A Miata . . . but not another Miata.
Turbocharged engine makes more low-RPM torque than Miata’s not-turbocharged engine.
Abarth exhaust can drown out the sound of a straight-piped Harley.
What’s Not So Good
Miata’s non-turbo’d engine makes more horsepower, revs higher.
Abarth exhaust can drown out the sound of a straight-piped Harley.
Fiat may soon sleep with the fishes.
Under The Hood
A car’s engine is its beating heart—the thing that defines it.
The Miata’s engine is 2.0 liter dual overhead cam (DOHC) four that makes 181 horsepower and has a 7,500 RPM redline.
The Spider’s engine is a 1.4 liter single overhead cam (SOHC) engine with a turbocharger that makes 160 hp (164 for the Abarth) on 22 pounds of boost and redlines at 6,250 RPM.

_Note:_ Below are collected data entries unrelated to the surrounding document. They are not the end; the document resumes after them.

/-- **The `s = 1` clause goes down along `L'' = Q · L` (`Q` entire).** Let `G` continue `(s - 1) L`
to `{1 < Re s} ∪ B(1, δ)` (`G = (s - 1) L` on `{σ < Re s}`, `σ ≥ 1`), let `L'' = Q L` on `{σ < Re s}`
with `Q` entire, and suppose the clause of `GrbacShahidi2015_partialAsaiL_at_one` holds for `L''`:
`G'' = (s - 1)^{k''} L''` on `{σ < Re s}`, `k'' ≤ 1`, `G''` holomorphic on `{1 < Re s} ∪ B(1, δ'')`,
`G''(1) ≠ 0`. Then the clause holds for `L`: `(s - 1)^{1 - k''} G'' = Q G` on `{1 < Re s}` (identity
theorem) hence at `1`; if `G(1) ≠ 0` take `k = 1` and `G`; otherwise `k'' = 0`, `G'' = Q · dslope G 1`
on `{1 < Re s}` and at `1`, so `dslope G 1` continues `L` with `(dslope G 1)(1) ≠ 0`, `k = 0`.
[cite: GrbacShahidi2015, proof of Thm. 4.3, pp. 205–206] -/
theorem exists_clause_of_eq_mul {L L'' Q G G'' : ℂ → ℂ} {σ δ δ'' : ℝ} {k'' : ℕ} (hσ : 1 ≤ σ)
    (hδ : 0 < δ) (hδ'' : 0 < δ'') (hQ : Differentiable ℂ Q)
    (hLL : ∀ s : ℂ, σ < s.re → L'' s = Q s * L s)
    (hG : DifferentiableOn ℂ G ({s : ℂ | 1 < s.re} ∪ Metric.ball (1 : ℂ) δ))
    (hGL : ∀ s : ℂ, σ < s.re → G s = (s - 1) * L s) (hk'' : k'' ≤ 1)
    (hG'' : DifferentiableOn ℂ G'' ({s : ℂ | 1 < s.re} ∪ Metric.ball (1 : ℂ) δ''))
    (hG''L : ∀ s : ℂ, σ < s.re → G'' s = (s - 1) ^ k'' * L'' s) (hG''1 : G'' 1 ≠ 0) :
    ∃ (k : ℕ) (δ' : ℝ) (G' : ℂ → ℂ), k ≤ 1 ∧ 0 < δ' ∧
      DifferentiableOn ℂ G' ({s : ℂ | 1 < s.re} ∪ Metric.ball 1 δ') ∧
      (∀ s : ℂ, σ < s.re → G' s = (s - 1) ^ k * L s) ∧ G' 1 ≠ 0 := by
  by_cases hG1 : G 1 ≠ 0
  · exact exists_continuation_of_apply_one_ne_zero hδ hG hGL hG1
  rw [not_not] at hG1
  -- continuity at `1`
  have hU : {s : ℂ | 1 < s.re} ∪ Metric.ball (1 : ℂ) δ ∈ 𝓝 (1 : ℂ) := one_lt_re_union_ball_mem_nhds hδ
  have hU'' : {s : ℂ | 1 < s.re} ∪ Metric.ball (1 : ℂ) δ'' ∈ 𝓝 (1 : ℂ) :=
    one_lt_re_union_ball_mem_nhds hδ''
  have hGc : ContinuousAt G 1 := (hG.differentiableAt hU).continuousAt
  have hG''c : ContinuousAt G'' 1 := (hG''.differentiableAt hU'').continuousAt
  have hQc : ContinuousAt Q 1 := (hQ 1).continuousAt
  have hHd : DifferentiableOn ℂ (dslope G 1) ({s : ℂ | 1 < s.re} ∪ Metric.ball (1 : ℂ) δ) :=
    differentiableOn_dslope_one hδ hG
  have hHc : ContinuousAt (dslope G 1) 1 := (hHd.differentiableAt hU).continuousAt
  -- restrictions to `{1 < Re s}`
  have hGV : DifferentiableOn ℂ G {s : ℂ | 1 < s.re} := hG.mono Set.subset_union_left
  have hG''V : DifferentiableOn ℂ G'' {s : ℂ | 1 < s.re} := hG''.mono Set.subset_union_left
  have hHV : DifferentiableOn ℂ (dslope G 1) {s : ℂ | 1 < s.re} := hHd.mono Set.subset_union_left
  have hQV : DifferentiableOn ℂ Q {s : ℂ | 1 < s.re} := hQ.differentiableOn
  -- `dslope G 1 = L` on `{σ < Re s}`
  have hHL : ∀ s : ℂ, σ < s.re → dslope G 1 s = L s := fun s hs =>
    dslope_one_eq_of_eq_sub_one_mul hσ hG1 hGL hs
  rcases Nat.le_one_iff_eq_zero_or_eq_one.mp hk'' with rfl | rfl
  · -- `k'' = 0`: `G'' = L'' = Q L = Q · dslope G 1` on `{σ < Re s}`, hence on `{1 < Re s}` and at `1`
    have hev : ∀ᶠ s in 𝓝[{s : ℂ | 1 < s.re}] (1 : ℂ), G'' s = Q s * dslope G 1 s :=
      eventually_eq_nhdsWithin_one_of_eq_on_lt_re hσ hG''V (hQV.mul hHV) fun s hs => by
        rw [hG''L s hs, pow_zero, one_mul, hLL s hs, hHL s hs]
    have h1 : G'' 1 = Q 1 * dslope G 1 1 := apply_one_eq_of_eqOn_one_lt_re hG''c (hQc.mul hHc) hev
    have hH1 : dslope G 1 1 ≠ 0 := fun h0 => hG''1 (by rw [h1, h0, mul_zero])
    refine ⟨0, δ, dslope G 1, zero_le_one, hδ, hHd, fun s hs => ?_, hH1⟩
    rw [pow_zero, one_mul, hHL s hs]
  · -- `k'' = 1`: `G'' = (s - 1) L'' = Q G` on `{σ < Re s}`, hence at `1`: `G''(1) = Q(1) G(1) = 0`
    exfalso
    have hev : ∀ᶠ s in 𝓝[{s : ℂ | 1 < s.re}] (1 : ℂ), G'' s = Q s * G s :=
      eventually_eq_nhdsWithin_one_of_eq_on_lt_re hσ hG''V (hQV.mul hGV) fun s hs => by
        rw [hG''L s hs, pow_one, hLL s hs, hGL s hs]; ring
    have h1 : G'' 1 = Q 1 * G 1 := apply_one_eq_of_eqOn_one_lt_re hG''c (hQc.mul hGc) hev
    exact hG''1 (by rw [h1, hG1, mul_zero])

end Analysis

/-! ### The Rankin–Selberg input at large data, from the `L²` facts -/

section RankinSelberg

open AdelicGroupData

variable {F E : Type} [Field F] [NumberField F] [Field E] [NumberField E] [Algebra F E]
  {N : ℕ} {hcpt : isCompact_glFiniteIntegralLevel N E}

Both do the same job differently. The Mazda needs to be revved higher while the Fiat doesn’t because of its lower power peak (and higher peak torque, courtesy of the turbo).
If you work the Miata, it gets to 60 a little sooner, in about 5.8 seconds vs. 6.3 for the Italian job. But the Spider gets there without as much apparent work, which is either a pro or a con depending on how you like your acceleration served.
Despite their very different engines and power curves, the cousins deliver almost identical mileage: 26 city, 35 highway for the Spider (with the manual six speed) vs. 26 city, 35 highway for the manual-equipped Miata.
Both cars need premium to deliver their optimum MPG and hp numbers: the Fiat because of all that boost… the Mazda because of all that compression (13.0:1).
The Fiat’s engine, incidentally, is the same engine used to power the Fiat 500 Abarth, but this time driving the rear rather than the front wheels. The Mazda, likewise, is the only rear-drive car Mazda sells.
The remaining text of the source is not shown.